No one has argued: Yes, he was a mass murderer but consider the provocation. Al Qaeda, global Jihad, radical imams spawning terrorist cells in Europe and a liberal European political establishment that refuses to recognise the dangers. Perhaps Breivik's violent act was the predictable consequence of all that. Should we not factor it into the equation?

Such reasoning, of course, would be obscene. The only one to blame is Breivik himself. He planned the attacks and he executed them. Chillingly, he was able to look innocent people in the eyes and calmly slaughter them. The suggestion that there could be some socio-political, ideological or cultural grievance that might explain - or even excuse - his actions is not one that any rational person would entertain.

In 2005, on another July day, four British Muslim men travelled from Luton to London, where they boarded three Underground trains and a bus and detonated their suicide vests. They murdered 52 and injured hundreds more. They, too, coolly observed the innocents on their way to work or school - people of all ages, backgrounds and ethnicities - and blew them to pieces. Ruthless killers with no regard for human life, they were every bit as culpable for their evil crimes as Breivik is for his.

Within days of 7/7, Ken Livingstone defended suicide bombing

Yet, in the aftermath of London's 7/7 atrocities, there was a rush of leftist apologists laying the blame elsewhere. They claimed it was down to the war in Iraq. That ill-conceived war had made Muslims really mad, they argued, and 7/7 was the inevitable response. "The victims of the London attacks can blame Tony Blair's government for their sufferings," declared George Galloway, then an MP in the left-wing Respect Party. Well no, actually, they can blame four Muslims in suicide vests.

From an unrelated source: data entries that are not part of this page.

/-- **THE MECHANISM.** A non-zero covariantly constant field (∇_U f = 0, all bond weights ≠ 0, isometric bond
matrices) has NON-ZERO covariant block mean (all block weights ≠ 0): it is reproduced from its base-point value,
which cannot vanish. (Contrast: the U-independent mean of `B9Thm37GlueTorusTwist` kills such a field.) [folklore] -/
theorem covMean_ne_zero (hRm : ∀ b i j, ∑ k, Rm b k i * Rm b k j = if i = j then (1 : ℝ) else 0)
    (hc : ∀ b, c b ≠ 0) (hw : ∀ β, w β ≠ 0) {f : St × Cp → ℝ} (hf : f ≠ 0)
    (hD : covD src tgt c Rm f = 0) : covMean K w Rm f ≠ 0 := by
  obtain ⟨⟨x₀, i₁⟩, hx₀⟩ := Function.ne_iff.mp hf
  have hrep := K.tr_reproduces Rm hc hD
  have hv : ∃ i₀, f (K.base (K.blk x₀), i₀) ≠ 0 := by
    by_contra hall
    simp only [not_exists, not_not] at hall
    have hzero := K.eq_zero_of_tr_apply_eq_zero Rm hRm x₀ (fun j => f (x₀, j))
      (fun i => by rw [hrep x₀ i]; exact hall i)
    exact hx₀ (by simpa using congrFun hzero i₁)
  obtain ⟨i₀, hi₀⟩ := hv
  intro hQ
  have h := congrFun hQ (K.blk x₀, i₀)
  rw [covMean_apply_of_covD_eq_zero K c w Rm hc hD, Pi.zero_apply] at h
  have hcard : 0 < (univ.filter fun x => K.blk x = K.blk x₀).card :=
    Finset.card_pos.mpr ⟨x₀, mem_filter.mpr ⟨mem_univ _, rfl⟩⟩
  have hcard' : ((univ.filter fun x => K.blk x = K.blk x₀).card : ℝ) ≠ 0 := by exact_mod_cast hcard.ne'
  exact mul_ne_zero (hw _) (mul_ne_zero hcard' hi₀) h

variable [DecidableEq St] [Fintype Bd] [Fintype B]

/-- **Δ_U + a·Q_UᵀQ_U is symmetric** for the component pairing. [cite: Balaban1985BackgroundPropagators, (3.23)–(3.24) p.394 + p.391] -/
theorem isTransposePair_covLapCov (a : ℝ) : IsTransposePair (covLapCov K c w Rm a) (covLapCov K c w Rm a) :=
  (isTransposePair_covLap src tgt c Rm).add
    (isTransposePair_smul ((isTransposePair_covMean K w Rm).comp (isTransposePair_covMean K w Rm).symm) a)

/-- **The quadratic form of Δ_U + a·Q_UᵀQ_U**: Σ_p f(p)((D\*D + a·Q_UᵀQ_U)f)(p) = Σ_b (Df)(b)² + a·Σ_q (Q_U f)(q)² —
the one-step model of (3.23)–(3.24). [cite: Balaban1985BackgroundPropagators, (3.23)–(3.24) p.394] -/
theorem qform_covLapCov (a : ℝ) (f : St × Cp → ℝ) :
    ∑ p, f p * covLapCov K c w Rm a f p =
      ∑ b, covD src tgt c Rm f b * covD src tgt c Rm f b +
        a * ∑ q, covMean K w Rm f q * covMean K w Rm f q := by
  rw [isTransposePair_covD src tgt c Rm f (covD src tgt c Rm f),
    isTransposePair_covMean K w Rm f (covMean K w Rm f), Finset.mul_sum, ← Finset.sum_add_distrib]
  refine Finset.sum_congr rfl fun p _ => ?_
  simp only [covLapCov, LinearMap.add_apply, Pi.add_apply, LinearMap.comp_apply, LinearMap.smul_apply,
    Pi.smul_apply, smul_eq_mul]
  ring

/-- **MAIN THEOREM (MODEL). Δ_U + a·Q_UᵀQ_U is STRICTLY POSITIVE for EVERY transport**: for a > 0, non-zero block
weights, non-zero bond weights and isometric bond matrices, Σ_p f(p)((Δ_U + a·Q_UᵀQ_U)f)(p) > 0 for f ≠ 0 — no
flatness or small-curvature hypothesis on U (the model of p. 395 *"… the operator Δ′_a is positive"* with the
COVARIANT one-step mean; compare `B9Thm37GlueTorusInv.posDef_covLap_add_mulOp` for the massive stand-in and
`B9Thm37GlueTorusTwist.not_isUnit_twist` for the U-independent one). [cite: Balaban1985BackgroundPropagators, p.395 + (3.23)–(3.24) p.394 + (3.19) p.393] -/
theorem posDef_covLapCov (hRm : ∀ b i j, ∑ k, Rm b k i * Rm b k j = if i = j then (1 : ℝ) else 0)
    (hc : ∀ b, c b ≠ 0) (hw : ∀ β, w β ≠ 0) {a : ℝ} (ha : 0 < a) (f : St × Cp → ℝ) (hf : f ≠ 0) :
    0 < ∑ p, f p * covLapCov K c w Rm a f p := by
  rw [qform_covLapCov]
  by_cases hD : covD src tgt c Rm f = 0
  · obtain ⟨q₀, hq₀⟩ := Function.ne_iff.mp (covMean_ne_zero K c w Rm hRm hc hw hf hD)
    rw [hD]
    simp only [Pi.zero_apply, mul_zero, Finset.sum_const_zero, zero_add]
    exact mul_pos ha (lt_of_lt_of_le (mul_self_pos.mpr hq₀)
      (Finset.single_le_sum (f := fun q => covMean K w Rm f q * covMean K w Rm f q)
        (fun q _ => mul_self_nonneg _) (mem_univ q₀)))
  · obtain ⟨b₀, hb₀⟩ := Function.ne_iff.mp hD
    exact add_pos_of_pos_of_nonneg
      (lt_of_lt_of_le (mul_self_pos.mpr hb₀)
        (Finset.single_le_sum (f := fun b => covD src tgt c Rm f b * covD src tgt c Rm f b)
          (fun b _ => mul_self_nonneg _) (mem_univ b₀)))
      (mul_nonneg ha.le (Finset.sum_nonneg fun q _ => mul_self_nonneg _))

/-- **Hence Δ_U + a·Q_UᵀQ_U is a unit** for every transport (finite dimension). [folklore] -/
theorem isUnit_covLapCov (hRm : ∀ b i j, ∑ k, Rm b k i * Rm b k j = if i = j then (1 : ℝ) else 0)
    (hc : ∀ b, c b ≠ 0) (hw : ∀ β, w β ≠ 0) {a : ℝ} (ha : 0 < a) : IsUnit (covLapCov K c w Rm a) :=
  isUnit_of_posDef (posDef_covLapCov K c w Rm hRm hc hw ha)

/-- `Ring.inverse` of Δ_U + a·Q_UᵀQ_U is a genuine LEFT inverse (not a junk value). [folklore] -/
theorem inverse_mul_covLapCov (hRm : ∀ b i j, ∑ k, Rm b k i * Rm b k j = if i = j then (1 : ℝ) else 0)
    (hc : ∀ b, c b ≠ 0) (hw : ∀ β, w β ≠ 0) {a : ℝ} (ha : 0 < a) :
    Ring.inverse (covLapCov K c w Rm a) * covLapCov K c w Rm a = 1 :=
  inverse_mul_of_posDef (posDef_covLapCov K c w Rm hRm hc hw ha)

/-- `Ring.inverse` of Δ_U + a·Q_UᵀQ_U is a genuine RIGHT inverse. [folklore] -/
theorem mul_inverse_covLapCov (hRm : ∀ b i j, ∑ k, Rm b k i * Rm b k j = if i = j then (1 : ℝ) else 0)
    (hc : ∀ b, c b ≠ 0) (hw : ∀ β, w β ≠ 0) {a : ℝ} (ha : 0 < a) :
    covLapCov K c w Rm a * Ring.inverse (covLapCov K c w Rm a) = 1 :=
  mul_inverse_of_posDef (posDef_covLapCov K c w Rm hRm hc hw ha)

end Operators

/-! ## §3  CONSTRUCTION: the lexicographic comb of the torus `UT N` with cubic blocks of side M₀ ∣ N_i -/

section TorusComb

variable {d : ℕ} {N : Fin d → ℕ}

/-- The offset of the μ-th coordinate inside its block: x_μ mod M₀. [folklore] -/
def offs (M₀ : ℕ) (x : UT N) (μ : Fin d) : ℕ := (UT.toSite N x μ).val % M₀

Within days of 7/7, London's mayor, Ken Livingstone, publicly defended the use of suicide bombers in the Israeli-Palestinian conflict, because "Palestinians don't have jet planes, don't have tanks, they only have their bodies to use as weapons". He didn't want people blown up in his city, obviously, but it was okay if it happened in an Israeli one - that was some other mayor's problem and Israel had only itself to blame.

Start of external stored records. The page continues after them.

/-- **The small-field lower bound for `z_t`.**  For a NON-NEGATIVE profile `χ(1,·) ≥ 0`, `p ≥ 0`, thresholds `c_b ≥ c₀ > 0`, measurable
fields, measurable `|W| ≤ K`, ANY finite measure `μ`, and `0 < t`, `te_k ≤ e^{−1}`: on the box `{∀ b ∈ Λ, |Φ_b| < (9/10)c₀}` every factor
`χ(c_b p(te_k), Φ_b)` equals `1` ((5.2.4): `p(te_k) ≥ 1`) and `e^{−tW} ≥ e^{−tK}`; off the box the integrand is `≥ 0`.  Hence
`e^{−tK}·μ(∀ b ∈ Λ, |Φ_b| < (9/10)c₀) ≤ z_t = ∫ χ′_{Λ,t} e^{−tW} dμ`. [cite: BalabanImbrieJaffe1988, (5.14.2) p.308] -/
theorem exp_mul_measureReal_smallBall_le_integral (hχ : ∀ x, 0 ≤ χ.χ₁ x) {p : ℝ} (hp : 0 ≤ p) (μ : Measure Ω)
    [IsFiniteMeasure μ] (B : Finset ι) {Φ : ι → Ω → ℝ} (hΦ : ∀ b ∈ B, Measurable (Φ b)) {c : ι → ℝ} {c₀ : ℝ} (hc₀ : 0 < c₀)
    (hcb : ∀ b ∈ B, c₀ ≤ c b) {W : Ω → ℝ} (hW : Measurable W) {K : ℝ} (hK : ∀ ω, |W ω| ≤ K) {ek : ℝ} (hek : 0 < ek)
    {t : ℝ} (ht : 0 < t) (h1 : t * ek ≤ Real.exp (-1)) :
    Real.exp (-(t * K)) * μ.real {ω | ∀ b ∈ B, |Φ b ω| < 9 / 10 * c₀} ≤
      ∫ ω, (∏ b ∈ B, cutoff χ (c b * pLog p (t * ek)) (Φ b ω)) * Real.exp (-(t * W ω)) ∂μ := by
  set E : Set Ω := {ω | ∀ b ∈ B, |Φ b ω| < 9 / 10 * c₀} with hE
  have hEm : MeasurableSet E := measurableSet_smallBall B hΦ _
  have hpl : 1 ≤ pLog p (t * ek) := one_le_pLog_branch hp hek ht h1
  have hpt : ∀ ω, E.indicator (fun _ => Real.exp (-(t * K))) ω ≤
      (∏ b ∈ B, cutoff χ (c b * pLog p (t * ek)) (Φ b ω)) * Real.exp (-(t * W ω)) := by
    intro ω
    by_cases hω : ω ∈ E
    · rw [Set.indicator_of_mem hω]
      have hprod : (∏ b ∈ B, cutoff χ (c b * pLog p (t * ek)) (Φ b ω)) = 1 := by
        refine Finset.prod_eq_one fun b hb => ?_
        have hcb' : c₀ ≤ c b := hcb b hb
        have hq : c₀ ≤ c b * pLog p (t * ek) := by
          calc c₀ = c₀ * 1 := (mul_one _).symm
            _ ≤ c b * pLog p (t * ek) := mul_le_mul hcb' hpl zero_le_one (hc₀.le.trans hcb')
        refine BIJ88Sect5Statements.cutoff_eq_one χ (hc₀.trans_le hq) ?_
        have hωb : |Φ b ω| < 9 / 10 * c₀ := hω b hb
        nlinarith
      rw [hprod, one_mul]
      refine Real.exp_le_exp.mpr ?_
      have hWK : W ω ≤ K := (le_abs_self (W ω)).trans (hK ω)
      nlinarith
    · rw [Set.indicator_of_notMem hω]
      refine mul_nonneg (Finset.prod_nonneg fun b _ => ?_) (Real.exp_pos _).le
      unfold cutoff
      exact hχ _
  calc Real.exp (-(t * K)) * μ.real E = ∫ ω, E.indicator (fun _ => Real.exp (-(t * K))) ω ∂μ := by
        rw [integral_indicator_const _ hEm, smul_eq_mul, mul_comm]
    _ ≤ ∫ ω, (∏ b ∈ B, cutoff χ (c b * pLog p (t * ek)) (Φ b ω)) * Real.exp (-(t * W ω)) ∂μ :=
        integral_mono ((integrable_const _).indicator hEm)
          (integrable_restrictedInteraction χ p μ B hΦ c hW hK ek ht.le) hpt

/-- **`z_t > 0` whenever the small-field box is not a null event** (`χ ≥ 0`, hypotheses as above): the law-agnostic form.
[cite: BalabanImbrieJaffe1988, (5.14.2) p.308] -/
theorem integral_restrictedInteraction_pos_of_smallBall (hχ : ∀ x, 0 ≤ χ.χ₁ x) {p : ℝ} (hp : 0 ≤ p) (μ : Measure Ω)
    [IsFiniteMeasure μ] (B : Finset ι) {Φ : ι → Ω → ℝ} (hΦ : ∀ b ∈ B, Measurable (Φ b)) {c : ι → ℝ} {c₀ : ℝ} (hc₀ : 0 < c₀)
    (hcb : ∀ b ∈ B, c₀ ≤ c b) {W : Ω → ℝ} (hW : Measurable W) {K : ℝ} (hK : ∀ ω, |W ω| ≤ K) {ek : ℝ} (hek : 0 < ek)
    (hE : 0 < μ.real {ω | ∀ b ∈ B, |Φ b ω| < 9 / 10 * c₀}) {t : ℝ} (ht : 0 < t) (h1 : t * ek ≤ Real.exp (-1)) :
    0 < ∫ ω, (∏ b ∈ B, cutoff χ (c b * pLog p (t * ek)) (Φ b ω)) * Real.exp (-(t * W ω)) ∂μ :=
  lt_of_lt_of_le (mul_pos (Real.exp_pos _) hE)
    (exp_mul_measureReal_smallBall_le_integral χ hχ hp μ B hΦ hc₀ hcb hW hK hek ht h1)

/-- **The small-field box of a centered jointly Gaussian family of fields has positive probability** (`Φ_b`, `b ∈ Λ`, jointly
Gaussian under `P` — Mathlib `HasGaussianLaw` of `ω ↦ (Φ_b ω)_{b∈Λ}` — and centered). [cite: BalabanImbrieJaffe1988, (5.14.2) p.308] -/
theorem measureReal_smallBall_pos_of_hasGaussianLaw (P : Measure Ω) [IsProbabilityMeasure P] (B : Finset ι) {Φ : ι → Ω → ℝ}
    (hJ : HasGaussianLaw (fun ω (b : B) => Φ b ω) P) (hΦ : ∀ b ∈ B, Measurable (Φ b)) (h0 : ∀ b ∈ B, P[Φ b] = 0) {r : ℝ}
    (hr : 0 < r) : 0 < P.real {ω | ∀ b ∈ B, |Φ b ω| < r} := by
  have h := measure_smallBall_pos_of_hasGaussianLaw P (X := fun (b : B) ω => Φ b ω) hJ (fun b => hΦ b b.2)
    (fun b => h0 b b.2) hr
  have hset : {ω | ∀ b ∈ B, |Φ b ω| < r} = {ω | ∀ i : B, |Φ i ω| < r} := by
    ext ω
    simp only [Set.mem_setOf_eq, Subtype.forall]
  rw [hset]
  exact ENNReal.toReal_pos h.ne' (measure_ne_top P _)

/-- **`z_t > 0` on the whole branch for centered jointly Gaussian fields** (`χ ≥ 0`, `p ≥ 0`, `c_b ≥ c₀ > 0`, measurable `|W| ≤ K`,
`0 < t`, `te_k ≤ e^{−1}`): the interacting expectation `⟨·⟩_t = (1/z_t)⟨· χ′_{Λ,t}e^{−tṼ}⟩` of p. 308 is well defined.
[cite: BalabanImbrieJaffe1988, (5.14.2) p.308] -/
theorem integral_restrictedInteraction_pos (hχ : ∀ x, 0 ≤ χ.χ₁ x) {p : ℝ} (hp : 0 ≤ p) (P : Measure Ω) [IsProbabilityMeasure P]
    (B : Finset ι) {Φ : ι → Ω → ℝ} (hJ : HasGaussianLaw (fun ω (b : B) => Φ b ω) P) (hΦ : ∀ b ∈ B, Measurable (Φ b))
    (h0 : ∀ b ∈ B, P[Φ b] = 0) {c : ι → ℝ} {c₀ : ℝ} (hc₀ : 0 < c₀) (hcb : ∀ b ∈ B, c₀ ≤ c b) {W : Ω → ℝ} (hW : Measurable W)
    {K : ℝ} (hK : ∀ ω, |W ω| ≤ K) {ek : ℝ} (hek : 0 < ek) {t : ℝ} (ht : 0 < t) (h1 : t * ek ≤ Real.exp (-1)) :
    0 < ∫ ω, (∏ b ∈ B, cutoff χ (c b * pLog p (t * ek)) (Φ b ω)) * Real.exp (-(t * W ω)) ∂P :=
  integral_restrictedInteraction_pos_of_smallBall χ hχ hp P B hΦ hc₀ hcb hW hK hek
    (measureReal_smallBall_pos_of_hasGaussianLaw P B hJ hΦ h0 (by linarith)) ht h1

/-- **The hypothesis `hz` of `BIJ88PerturbativeRemainder308` DISCHARGED**: for `e_k ≤ e^{−1}` and centered jointly Gaussian fields,
`z_t ≠ 0` for every `t ∈ (0,1]`. [cite: BalabanImbrieJaffe1988, (5.14.2) p.308] -/
theorem integral_restrictedInteraction_ne_zero_Ioc (hχ : ∀ x, 0 ≤ χ.χ₁ x) {p : ℝ} (hp : 0 ≤ p) (P : Measure Ω)
    [IsProbabilityMeasure P] (B : Finset ι) {Φ : ι → Ω → ℝ} (hJ : HasGaussianLaw (fun ω (b : B) => Φ b ω) P)
    (hΦ : ∀ b ∈ B, Measurable (Φ b)) (h0 : ∀ b ∈ B, P[Φ b] = 0) {c : ι → ℝ} {c₀ : ℝ} (hc₀ : 0 < c₀) (hcb : ∀ b ∈ B, c₀ ≤ c b)
    {W : Ω → ℝ} (hW : Measurable W) {K : ℝ} (hK : ∀ ω, |W ω| ≤ K) {ek : ℝ} (hek : 0 < ek) (hek1 : ek ≤ Real.exp (-1)) :
    ∀ t ∈ Set.Ioc (0 : ℝ) 1, (∫ ω, (∏ b ∈ B, cutoff χ (c b * pLog p (t * ek)) (Φ b ω)) * Real.exp (-(t * W ω)) ∂P) ≠ 0 :=
  fun _t ht => (integral_restrictedInteraction_pos χ hχ hp P B hJ hΦ h0 hc₀ hcb hW hK hek ht.1
    (mul_le_exp_neg_one_of_Ioc hek hek1 ht)).ne'

/-- The marginals of a jointly Gaussian family of fields are Gaussian (Mathlib `HasGaussianLaw.eval`): the hypothesis `hG` of the
`BIJ88GaussianMoments308` / `BIJ88PerturbativeRemainder308` theorems follows from the joint one. [cite: BalabanImbrieJaffe1988, (5.14.2) p.308] -/
theorem hasGaussianLaw_of_joint (P : Measure Ω) (B : Finset ι) {Φ : ι → Ω → ℝ}
    (hJ : HasGaussianLaw (fun ω (b : B) => Φ b ω) P) : ∀ b ∈ B, HasGaussianLaw (Φ b) P :=
  fun b hb => hJ.eval ⟨b, hb⟩

end Positivity

end Literature.MathematicalPhysics.QuantumFieldTheory.BalabanImbrieJaffe1984to88.BIJ88ZtPositivity308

A few years earlier, in the wake of the 9/11 attacks in America in which nearly 3,000 perished, there was a clamour of voices from the left, shifting responsibility for the abomination from its perpetrators to its victims. They said it was the fault of America itself.

For decades, so the argument went, the superpower had flexed its muscles around the world and 9/11 was the understandable backlash. (Never mind that the victims were from a multitude of nationalities and ethnic groups, and included dozens of Muslims.)

One would expect this view from Iran's President Ahmadinejad, for whom America is the Great Satan, and naturally he didn't disappoint. But the Rev Jeremiah Wright, Barack Obama's erstwhile Chicago pastor? The Reverend's hatred for America evidently outweighed any qualms about Al Qaeda. "The United States has brought on the 9/11 attacks with its own terrorism" he asserted, "… and now we are indignant because the stuff we have done overseas is brought back to our own front yards."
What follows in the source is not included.